TRENTON, N.J. – On the 155th anniversary of its creation, Assemblyman Antwan McClellan shares the important history behind the holiday known as Juneteenth.
“Juneteenth is not just an African-American holiday, but an American holiday. Did you know that even after the end of the Civil War and the signing of the Emancipation Proclamation, some African-Americans were still in shackles? After the Civil War ended, many of the ‘slave states’ failed to uphold President Lincoln’s executive order ending slavery and commanding all former slaves be set free. Texas, being our most remote ‘slave state,’ had a small Union presence, so carrying out the order was sluggish and unreliable.
“So, on June 19th, 1865, Union General Gordon Granger marched into Galveston, Texas, and read aloud the federal orders that stated all formerly enslaved people were free men and women.

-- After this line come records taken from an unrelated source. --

/-! ## v2 (same session, before triage) — the SELECTION PRINCIPLE made precise and the AVOIDANCE LEMMA (paper; identities below kernel-checked)

SELECTION PRINCIPLE (successor lever, sharpened): run Hironaka/CJS's ORDER BY MULTIPLICITY (Hilbert–Samuel stratum) DOWNSTAIRS, with two changes of
CENTRE, never of order: (P0) a zero-dimensional maximal stratum `{q}` is blown up through an `O`-SECTION — available because the invariant (INV) below keeps
`Y′` inside the `O`-smooth locus of `P′`; (P1) a one-dimensional maximal stratum `D` (reduced, possibly SINGULAR and reducible, `X` equimultiple along it) is
blown up WHOLE AND AT ONCE through the generic smoothing `𝒟 = V(s_O + ϖ g)` of its equation `s` inside an `O`-smooth host `𝒮 ⊃ D` (exceptional surface-bundle;
the section `s` lifts when `H¹(𝒮_k, 𝒪(D)) = 0`) — where CJS would first regularise `D` by blowing up its singular points (the step that imports the
characteristic-`p` incidences upstairs: S-GC9 / S-GC10).  Boundary strata (intersections of exceptional divisors) lift for free and are used as CJS uses them.
(INV) «`Y′ ∩ Sing(P′_k) = ∅`»: trivially true while only sections / boundary strata have been blown up; PRESERVED by a (P1) step exactly because `X` is
equimultiple along `D` — this is the AVOIDANCE LEMMA: for a surface `X = V(F)` in a smooth 3-fold, `D = V(z, s)` a reduced curve in the smooth host `V(z)`,
`F ∈ (z, s)²`, write `F ≡ α z² + β z s + γ s²  (mod (z, s)³)`; over a singular point `q` of `D` the blow-up `Bl_D W` is covered by the chart `s = zσ`
(`V(s − zσ)`, SINGULAR exactly at `(q; σ = 0)` since `∇s(q) = 0`) and the chart `z = sρ` (`V(z − sρ)`, SMOOTH: `∂_z = 1`); the strict transform of `X` is
`V(α + βσ + γσ² + …)` resp. `V(αρ² + βρ + γ + …)` there, so it passes through the unique singular point `(q; σ = 0)` iff `α(q) = 0` iff `mult_q X ≥ 3 > 2 =
mult_D X` (as `s ∈ 𝔪_q²`, `z ∉ 𝔪_q²`).  So under the multiplicity order a (P1) centre is only ever used when `α` is a unit at every singular point of `D`,
and then over `q` the strict transform lies in the SMOOTH chart `z = sρ` as `V(αρ² + βρ + γ + …)`, regular at simple roots of the quadratic and otherwise
decided by the remaining partials (chart identities `avoidance_chart_sigma/rho` below; the two worked cases of the card —
transversal node-cylinders crossing (`A² + z²B`, `α = B`) and cusp-cylinder meeting node-cylinders after a point step (`x³u²v² + z′²c`, `α = c`) — are
`smoothing_chart_identity` and `nodecusp_chart_identity_A/B`).  Consequence for the adversarial input `X_F♯` (card, Cheapest falsifier): the order is
`P; o₁…o₇` (multiplicity 3 > 2: SECTIONS, any — no incidence condition is ever needed because no line is lifted individually); then the maximal stratum is the
reduced nodal configuration `D = Σ_j L_{o_j} + Σ_i st(ℓ_i) ⊂ Ẽ_k = Bl_7 ℙ²` of class `7h − 2Σe_j`, and DOUBLE points at the seven points of `PG(2,2)` impose
INDEPENDENT conditions on septics over `𝔽₂` (rank 21 of the 28 × 36 Hasse matrix, `h⁰ = 15`, hence `H¹ = 0`; workfile `H1CHECK-idea3.md`), so the smoothing centre
`𝒟` EXISTS; the charts at the 21 nodes of `D` and along its components are regular (identities below) whenever the transversal coefficient `c = b₁(1, s_i, 0)`
is a unit, and where the adversary kills it the point has multiplicity 3 and is taken FIRST by a section (still at an `O`-smooth point).  What is NOT shown:
termination of this order in general ((N4)), the host/`H¹` condition in general ((K-HOST)/(K-LIFT) of the card), non-hypersurface-like strata ((N3)). -/

/-- (proved, `ring`) AVOIDANCE LEMMA, chart `s = z σ` of `Bl_{(z,s)}` — the SINGULAR chart `V(s − zσ)`, singular point `(q; σ = 0)` over a singular point
`q` of `V(s) ⊂ V(z)`: `α z² + β z s + γ s² = z² (α + β σ + γ σ²)`, so the strict transform is `V(α + βσ + γσ² + …)` and contains `(q; σ = 0)` iff `α(q) = 0`. -/
theorem avoidance_chart_sigma {S : Type*} [CommRing S] (α β γ z σ : S) :
    α * z ^ 2 + β * z * (z * σ) + γ * (z * σ) ^ 2 = z ^ 2 * (α + β * σ + γ * σ ^ 2) := by
  ring
/-!
# Bays–Kirby 2018, Prop. 11.5 without Thm 11.4 — step 3: specialising a fibre dimension

Support file for the direct proof of `Literature.NumberTheory.Transcendental.BaysKirby2018_prop_11_5`
(Bays–Kirby 2018, Prop. 11.5). In the compactness argument the nonstandard point `(p*, ζ*)` of the
ultrapower has `K₀`-locus `Z = Z(𝔯)`, `𝔯 ⊆ K₀[P, X]` prime, projecting to the `K₀`-locus
`Y = Z(𝔮)` of the parameters `p*`, `𝔮 = 𝔯 ∩ K₀[P]`; Ax's theorem bounds the *generic* fibre
dimension `dim Z - dim Y` from below, and the conclusion needed at the standard levels is a lower
bound for the dimension of the fibre of `Z_F` over the *special* `F`-points `p_k`. This is the
fibre-dimension inequality (Shafarevich I.6.3 Thm 1.25 / Springer 5.1.6: every component of a
non-empty fibre of a dominant morphism `Z → Y` of irreducible varieties has dimension
`≥ dim Z - dim Y`), in the tree as
`Literature.RingTheory.KrullDimension.ringKrullDim_le_ringKrullDim_quotient_add`, here dressed
for the two-field situation (coefficients in `k`, points in the algebraically closed `F`):

* `exists_fibre_component` — for a prime `𝔯 ⊆ k[σ ⊕ ι]` with `dim k[σ ⊕ ι]⧸𝔯 ≥ dim k[σ]⧸𝔮 + e`
  (`𝔮` the contraction) and an `F`-point `(p, z)` of `Z_F(𝔯)`, there is an irreducible Zariski
  closed `X ∋ z` in `F^ι`, of dimension `≥ e`, all of whose points `w` satisfy `(p, w) ∈ Z_F(𝔯)`.
  (Base change to `F`: a minimal prime `Q` of `𝔯F[σ ⊕ ι]` through the point has `dim = dim 𝔯`
  (`LocusComponents.ringKrullDim_quotient_eq_of_mem_minimalPrimes_map`) and contracts into a
  quotient of a component of `𝔮 F[σ]`, of dimension `≤ dim 𝔮`; the fibre inequality at the maximal
  ideal of `p` gives a prime `P ⊇ Q + (Pₛ - pₛ)ₛ` through the point with `dim ≥ e`, and
  substituting `p` identifies `F[σ ⊕ ι]⧸P` with a quotient of `F[ι]`, whose zero set is `X`.)
* `exists_ringKrullDim_quotient_ker_aeval` — `dim k[κ] ⧸ I_k(P) = trdeg_k k[P]` for a point `P`
  with coordinates in any field extension of `k` (dimension = transcendence degree).

## References

* M. Bays, J. Kirby, *Pseudo-exponential maps, variants, and quasiminimality*, ANT 12 (2018),
  Prop. 11.5.
* I. R. Shafarevich, *Basic Algebraic Geometry 1*, I.6.3, Thm 1.25.
* T. A. Springer, *Linear Algebraic Groups*, 2nd ed., 5.1.6.
-/

noncomputable section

The former slaves rejoiced, and celebrations broke out across Galveston. The next year ‘Jubilee Day,’ or Juneteenth, was created to commemorate the day every enslaved person in America finally got the chance to taste freedom. It is also a solemn reminder of a painful time in American history that must never be repeated.
“Juneteenth is a day to reflect on how far we have come, and to refocus on the work that still needs to be done. Racial tensions in America are extremely tense, but this will pass. Juneteenth is proof of that. Things can change for the better and they will if we all work together.”